Anne Spikelets-Isle, jokingly referred to as “the queen of the restrooms, ” by fellow archaeologists, has shown that the topic should be taken seriously. Together with Jansen and other scientists, she examined 60 ancient toilets of Rome, which had not previously attracted the attention of specialists.
Roman public latrines looked much like their Greek predecessors: a wooden or stone-faced bench above the sewers. Round holes were cut in the seats and keyhole-shaped slits in the front. The latter, according to scientists, were intended for cleaning the toilet bowl using an analogue of a modern brush - a stick with a sponge tip. There were small gutters along the bench, in which the sponge could be washed. There were no walls between the toilets, so an intimate setting was out of the question.
The private toilets had a different arrangement. They were located inside or next to the kitchen, which was very practical, since it made it possible to dispose of food waste. Buckets of water were used to flush the latrine, the toilets were not connected to the city sewer, so they had to be manually cleaned and the contents disposed of either in the garden or outside the city.
Sewerage - despite the popular belief that it was the pinnacle of Roman civilization - was less widespread and ineffective.
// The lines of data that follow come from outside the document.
/-
Copyright (c) 2026. All rights reserved.
Released under Apache 2.0 license as described in the file LICENSE.
Authors: abc-iut cell, discharge seat abc-iut-w4-d095 (wave 4, gen 3).
-/
import Literature.AnabelianGeometry.AbsoluteAnabelian.LogFrobeniusLogWallIndependence
import Literature.AnabelianGeometry.AbsoluteAnabelian.LogFrobeniusCoresProofs
import Literature.AnabelianGeometry.AbsoluteAnabelian.LogFrobeniusRigidity
import Literature.AnabelianGeometry.AbsoluteAnabelian.FundamentalExtension
import HarnessLib

/-!
# [AbsTopIII] Corollary 5.5 (i)+(iii) "compatible with one another": `RealisesCor55Families` (FACT-LIST F-0159) at the DIAGONAL setting — kernel calibration

S. Mochizuki, *Topics in absolute anabelian geometry III: global reconstruction algorithms*,
J. Math. Sci. Univ. Tokyo 22 (2015) 939–1156 [MochizukiAbsTopIII2015]; locators `p.N` = pages of the
author's manuscript (`paper:url-5493eb38cbb7`): Def 3.5 (ii), (iii) pp. 75–76, Cor 5.5 (i), (iii) pp. 130–131 ("these
families of homotopies are compatible with one another as well as with the families of homotopies that constitute
the core and telecore structures of (i), (ii)").

PROOF-ONLY companion of `LogFrobeniusRigidity.lean` (abc-iut-L4-t3 / abc-iut-w5-d112: the `Prop`
`LogFrobeniusSetting.RealisesCor55Families K` — ONE family `K` on `D•⊢` into which core structures of `D•_{≤5}`,
`D•_{≤6}`, `D•_{≤7}` on `D•_{≤4}`, `D•_{≤5}`, `D•_{≤6}` and the observables `S_log⊞_v` all embed; FACT-LIST F-0159,
fact-open) and of this seat's `LogFrobeniusLogWallIndependence.lean` (p427401: the diagonal setting
`LogFrobeniusSetting.diagonal`, its strict-commutation families, `diagonal_isLogObservablePlus`,
`diagonalObsFamily_compatibleIn`).  Kernel facts:

* `LogFrobeniusSetting.diagonal_realisesCor55Families` — for `V(F_mod) ≠ ∅` the strict-commutation family of ALL
  co-verticial pairs of `D•⊢` at the diagonal setting REALISES the Cor 5.5 families: the strict commutations of the
  pairs ending at `ℰ•` (row 5), `An•[𝒳]` (row 6), `ℰ•` (row 7), `𝒩⊞_v` are cores / observables (reachability of the core
  vertices = abc-iut-L4-t10's `reach_e5` / `reach_an` / `reach_e7`) and embed into it.  Hence
  `exists_realisesCor55Families`: F-0159 is SATISFIABLE over every nonempty index set (DEGENERATE calibration witness,
  honest label: no arithmetic content).
* `LogFrobeniusSetting.not_exists_realisesCor55Families_of_isEmpty` — for an EMPTY index set NO setting whatsoever
  admits such a family (the vertex `□` cannot reach `ℰ•`; same mechanism as `not_cor55Cores_of_isEmpty`), so the
  universal closure of F-0159 over all `(Vmod, isArc, L, K)` is refutable in the degenerate corner `V(F_mod) = ∅` — which
  a number field never presents — exactly like F-0140 `Cor55Cores` (`cor55Cores_iff_nonempty`).

Refereed pre-IUT anabelian geometry; nothing here bears on [IUTchIII] Cor. 3.12; calibration of typed statements only;
typed ≠ proved.
-/

universe u

open CategoryTheory Quiver

namespace Literature.AnabelianGeometry.AbsoluteAnabelian

namespace LogFrobeniusSetting

variable (Vmod : Type u) (isArc : Vmod → Bool) (C : Type (u + 1)) [Category.{u} C]

/-- At the diagonal setting, the strict commutations of the pairs ending at `x` form a core of `D•_{≤P} ∪ {x}` on `D•_{≤P}`
EMBEDDED in the strict-commutation family of `D•⊢`, as soon as every vertex of `D•_{≤P}` reaches `x`.
[cite: MochizukiAbsTopIII2015, Cor 5.5 (i) p. 130] -/
theorem diagonal_isCoreOnIn (P : DVertex Vmod isArc → Prop) (x : DVertex Vmod isArc)
    (hreach : ∀ a : DSub P, Nonempty (Path ((obsShape P x).base a) (obsShape P x).obs)) :
    (diagonal Vmod isArc C).IsCoreOnIn (diagonalFamily Vmod isArc C) P x :=
  ⟨diagonalObsFamily Vmod isArc C P x, diagonalObsFamily_terminal Vmod isArc C P x,
    ⟨fun _ _ _ => rfl, hreach⟩, diagonalObsFamily_compatibleIn Vmod isArc C P x⟩

/-- **F-0159 at the diagonal setting**: for `V(F_mod) ≠ ∅` the strict-commutation family of all co-verticial pairs of
`D•⊢` realises the cores of Cor 5.5 (i) (`ℰ•`, `An•[𝒳]`, `ℰ•` of rows 5, 6, 7) and the observables `S_log⊞_v` of Cor
5.5 (iii), all EMBEDDED in it ("compatible with one another").  DEGENERATE calibration witness.
[cite: MochizukiAbsTopIII2015, Cor 5.5 (iii) p. 131] -/
theorem diagonal_realisesCor55Families [Nonempty Vmod] :
    (diagonal Vmod isArc C).RealisesCor55Families (diagonalFamily Vmod isArc C) :=
  ⟨diagonal_isCoreOnIn Vmod isArc C _ _ reach_e5, diagonal_isCoreOnIn Vmod isArc C _ _ reach_an,
    diagonal_isCoreOnIn Vmod isArc C _ _ reach_e7,
    fun v => ⟨diagonalObsFamily Vmod isArc C (DVertex.InFirstRows 2) (.nplus v),
      diagonal_isLogObservablePlus Vmod isArc C v,
      diagonalObsFamily_compatibleIn Vmod isArc C (DVertex.InFirstRows 2) (.nplus v)⟩⟩

/-- **`RealisesCor55Families` (F-0159) is satisfiable over every NONEMPTY index set**, at a setting with `𝒳 = C` for any
large category `C`. [cite: MochizukiAbsTopIII2015, Cor 5.5 (iii) p. 131] -/
theorem exists_realisesCor55Families [Nonempty Vmod] :
    ∃ L : LogFrobeniusSetting Vmod isArc, L.X = C ∧ ∃ K : L.diagram.HomotopyFamily, L.RealisesCor55Families K :=
  ⟨diagonal Vmod isArc C, rfl, diagonalFamily Vmod isArc C, diagonal_realisesCor55Families Vmod isArc C⟩

variable {Vmod isArc}

/-- **For an EMPTY index set no setting admits a family realising the Cor 5.5 families** (the vertex `□` of `D•_{≤4}`
cannot reach the would-be core vertex `ℰ•`: Def 3.5 (iii) fails) — the universal closure of F-0159 is refutable in the
degenerate corner `V(F_mod) = ∅`, which a number field never presents (cf. `not_cor55Cores_of_isEmpty`).
[cite: MochizukiAbsTopIII2015, Cor 5.5 (i) p. 130] -/
theorem not_exists_realisesCor55Families_of_isEmpty [IsEmpty Vmod] (L : LogFrobeniusSetting Vmod isArc) :
    ¬ ∃ K : L.diagram.HomotopyFamily, L.RealisesCor55Families K := by
  rintro ⟨K, ⟨H, hH, hcore, -⟩, -, -, -⟩
  have hc : DVertex.InFirstRows (Vmod := Vmod) (isArc := isArc) 4 .core := ⟨trivial, by simp [DVertex.row]⟩
  obtain ⟨p⟩ := hcore.reaches_obs ⟨.core, hc⟩
  have h := eq_core_of_path_of_isEmpty (P := DVertex.InFirstRows 4) hc (x := .e5) (fun i => by cases i) p
  change ExtVertex.obs = ExtVertex.base _ at h
  cases h

variable (Vmod isArc)

/-- **F-0159 calibrated**: some setting over `(Vmod, isArc)` admits a family realising the Cor 5.5 families if and only
if `Vmod` is nonempty (witness: the diagonal setting on `FundamentalExtension.{u}`).
[cite: MochizukiAbsTopIII2015, Cor 5.5 (iii) p. 131] -/
theorem exists_realisesCor55Families_iff_nonempty :
    (∃ (L : LogFrobeniusSetting Vmod isArc) (K : L.diagram.HomotopyFamily), L.RealisesCor55Families K) ↔
      Nonempty Vmod := by
  refine ⟨fun ⟨L, K, hK⟩ => ?_, fun _ => ?_⟩
  · by_contra hV
    rw [not_nonempty_iff] at hV
    exact not_exists_realisesCor55Families_of_isEmpty L ⟨K, hK⟩
  · exact ⟨diagonal Vmod isArc FundamentalExtension.{u}, diagonalFamily Vmod isArc FundamentalExtension.{u},
      diagonal_realisesCor55Families Vmod isArc FundamentalExtension.{u}⟩

end LogFrobeniusSetting

end Literature.AnabelianGeometry.AbsoluteAnabelian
Spikelets-Ostrov checked to see if they used any modern sanitary principles, including regular air purging or solid waste deposition controls to reduce stench and clogging. It turned out that the sewage system absolutely did not meet modern standards: some channels were completely blocked by silt in less than a year, therefore, they required periodic cleaning - an extremely dirty and dangerous job.
Among other things, ancient toilets told about the culinary habits of the Romans. The inhabitants of ancient cities, like modern people, suffered from the unhygienic habit of throwing garbage in the toilet, but food waste became a rich source of information for scientists. It turned out that even the poorest townspeople ate figs, eggs, olives, grapes and shellfish, used dill, mint, coriander and mustard as spices.
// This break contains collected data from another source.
import Summits.QuantumFields.YangMills.Theorems.BalabanUVNodesN15CurvedGluingSmoothCutDressedGluedAdjointRightInverseDefect
import Summits.QuantumFields.YangMills.Theorems.BalabanUVNodesN15CurvedGluingCubeSmoothCutAdjointLetterDefect
import HarnessLib

/-!
# THE TWO-SPACING η-DEFECT OF ENTRY 2 `Y∘∇⁻_ν`, THE TRUE RIGHT-LOCALITY DEFECTS PRODUCED FROM FLAT DATA AT BOTH GRIDS — n15-c∕169 ★★★ with `hloc`∕`hEd` (both grids) and `hDEd`
# DERIVED by FILE 148 (`Ẽ = Ñ_𝒲∘F^flat`, rows, η-defect), the adjoint letters DERIVED by FILE 150 (both grids) and their η-defect by FILE 151, no far defect (global species models)
# (dag-n15-c g19, n15-c∕174; N15 = NE2, s1 road (c) — the two-grid shape the cover∕small-field files instantiate)

Cell `pub-ymgap`, seat `pub-ymgap-dag-n15-c` (R134 (a); HUMAN RULING D-0062), generation 19.  `bears_on: R4∕N15 · K3⁸ SpineGivenEndpointR13SepCoPHV (stmt-QuantumFields-27366)`.
Filed `--kind proof --supports stmt-QuantumFields-27366 --as helper` — COUNT-NEUTRAL.  Theorems only; 0 `def`, 0 `sorry`.  Imports BY NAME n15-c∕169 `…SmoothCutDressedGluedAdjointRightInverseDefect`
(★★★ `hasMaj_idef_rightInverse_bgrad_smoothCutDressed`), FILE 151 `…CurvedGluingCubeSmoothCutAdjointLetterDefect` (★★★ `hasMaj_idef_adjW_smoothCut_loc₂`; through it FILE 150 ★★★
`hasMaj_adjW_smoothCut_loc₂`, FILE 148 `projO_dressedV_comp_lap_mulOp` ∕ `hasMaj_neumannR_comp_loc₂` ∕ `hasMaj_idef_neumannR_comp_loc₂` ∕ `isUnit_neumannR`).  Nothing in the tree is modified.

WHY ∕ WHAT.  The two-grid twin of n15-c∕173: ★★★ `hasMaj_idef_rightInverse_bgrad_smoothCutDressed_of_flat` = n15-c∕169's hypotheses with `hcov(′)`∕`hFK(′)`∕`hDFK`∕`hloc(′)`∕`hEd(′)`∕`hDEd`∕
`hW𝒲(′)`∕`hD𝒲` REPLACED by the global models `hcov₀(′)`, the cut flat cubes' right-locality defects `hflat(′)` with cuts `hFlχ(′)`∕`hFlψ(′)`, rows `hFl(′)` and η-defect `hDFl` (rate `ρ₁`),
the species letters `hC(′)`∕`hgA…` and fits `hfC`∕`hfgA…`, the cut cube rows' and the sandwiched entries' cut η-defects `hIcut`∕`hITf`∕`hITb`, aligned box cuts `hχπ`, idempotent cuts `hχχ(′)`,
and the dominated letters `hθAle` (FILE 150), `hr𝒲le` (FILE 151), `hεFle`∕`hrFEle` (FILE 148 §3); right entries' rows∕η-defects at the cut-row rate `δ`; `ρ₂ + 2σ ≤ ρ₁ ≤ δ_N`.  SAME
conclusion as n15-c∕169 (far letters `θ_F`, `r_{FK}` kept as slack).

HONEST FRAMING ∕ LIMITS.  Composition of LANDED∕typed theorems over DISPLAYED rows on dag-n15-a's model carriers; proves NO estimate of a concrete propagator; nothing of [B5]∕[B6]∕[B9]
asserted (Thm 3.14 pp.426–427 = difference TEMPLATE; (2.91)–(2.93) p.239, (2.133)–(2.136) p.247, (3.42) p.397, (3.62)–(3.65) pp.402–403 = SHAPES ∕ MECHANISM).  NE2 for non-abelian
`G(U)` NOT proved (C-N15-1); N15 booked «discharged AS CONSUMED at the U-blind v7 pin» (№253) — road (c)'s bookkeeping, NO count; K3⁸ skeleton untouched; one finite 𝕋⁴ at fixed ε — NOT
infinite volume, NOT OS, NOT a mass gap, NOT Clay.  Restate-immune (no Theses import).
-/

set_option autoImplicit false

noncomputable section
open scoped BigOperators Matrix
open Finset

namespace Summit.QuantumFields.YangMills.BalabanUVNodes.N15.Gluing

open Literature.MathematicalPhysics.QuantumFieldTheory.Balaban1983to89
open Literature.MathematicalPhysics.QuantumFieldTheory.Balaban1983to89.B11SectG (BlockNorm HasMaj RowSum hasMaj_zero)
open Literature.MathematicalPhysics.QuantumFieldTheory.Balaban1983to89.B6RandomWalk (Triangle254)
open Literature.MathematicalPhysics.QuantumFieldTheory.Balaban1983to89.T4EtaRateDefect (idef idef_comp idef_add idef_zero)
open Literature.MathematicalPhysics.QuantumFieldTheory.Balaban1983to89.T4EtaRateCoeffDefect (pull diagK diagK_nonneg hasMaj_mulOp)
open Literature.MathematicalPhysics.QuantumFieldTheory.Balaban1983to89.B6Prop26Gluing (mulOp mulOp_apply ind ind_nonneg ind_le_one)
open Summit.QuantumFields.YangMills.BalabanUVNodes.N15.MatrixSpecies (mmulOp liftBlk liftMap liftEquiv liftEquiv_apply liftEquiv_symm_apply)
open Summit.QuantumFields.YangMills.BalabanUVNodes.N15.BackgroundLayer (fgrad bgrad fgradAdj fgrad_apply bgrad_apply stack projO unstackM bgPropV blkPair fgradMat)
open Summit.QuantumFields.YangMills.BalabanUVNodes.N15.CurvedSpecies (hasMaj_smoothCut_flat hasMaj_jet_smoothCut_flat smoothCut_out hasMaj_dressedV_pair)

variable {X X' ι J K : Type} [Fintype X] [Fintype X'] [DecidableEq X] [DecidableEq X'] [Fintype ι] [DecidableEq ι] [Fintype J] [DecidableEq J] [Fintype K] {g : B6.Geometry}
  (blk : X → g.Site) (π : X' → X) (τ : J → X ≃ X) (τ' : J → X' ≃ X') (n n' : ℝ) (ν : J)
  {σ cr : ℝ} {N : K → (X × ι → ℝ) →ₗ[ℝ] (X × ι → ℝ)} {N' : K → (X' × ι → ℝ) →ₗ[ℝ] (X' × ι → ℝ)} {C : K → X → Matrix ι ι ℝ} {C' : K → X' → Matrix ι ι ℝ}
  {A : K → J ⊕ J → X → Matrix ι ι ℝ} {A' : K → J ⊕ J → X' → Matrix ι ι ℝ} {NV : K → (X × ι → ℝ) →ₗ[ℝ] (X × ι → ℝ)} {NV' : K → (X' × ι → ℝ) →ₗ[ℝ] (X' × ι → ℝ)}
  {Δ NL Yop : (X × ι → ℝ) →ₗ[ℝ] (X × ι → ℝ)} {Δ' NL' Yop' : (X' × ι → ℝ) →ₗ[ℝ] (X' × ι → ℝ)} {Fl : K → (X × ι → ℝ) →ₗ[ℝ] (X × ι → ℝ)} {Fl' : K → (X' × ι → ℝ) →ₗ[ℝ] (X' × ι → ℝ)}
  {χX χtX ψX ψ₂X hX : K → X → ℝ} {χX' χtX' ψX' ψ₂X' hX' : K → X' → ℝ} {Sk : K → Set g.Site} {hb : K → g.Site → ℝ}
  {Tf Tb : K → J → (X × ι → ℝ) →ₗ[ℝ] (X × ι → ℝ)} {Tf' Tb' : K → J → (X' × ι → ℝ) →ₗ[ℝ] (X' × ι → ℝ)}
The large amount of waste showed that the Romans preferred to cook at home. The abundance of fish bones made it possible to draw a conclusion about the development of the fish trade.
Toilets are a kind of window into the life of people of that era, about which archaeologists previously knew little. Most scholars have focused on palaces and monumental structures belonging to the elite. The fact that history has finally turned its attention to latrines is, according to Koloski-Ostrov, in all respects a positive trend.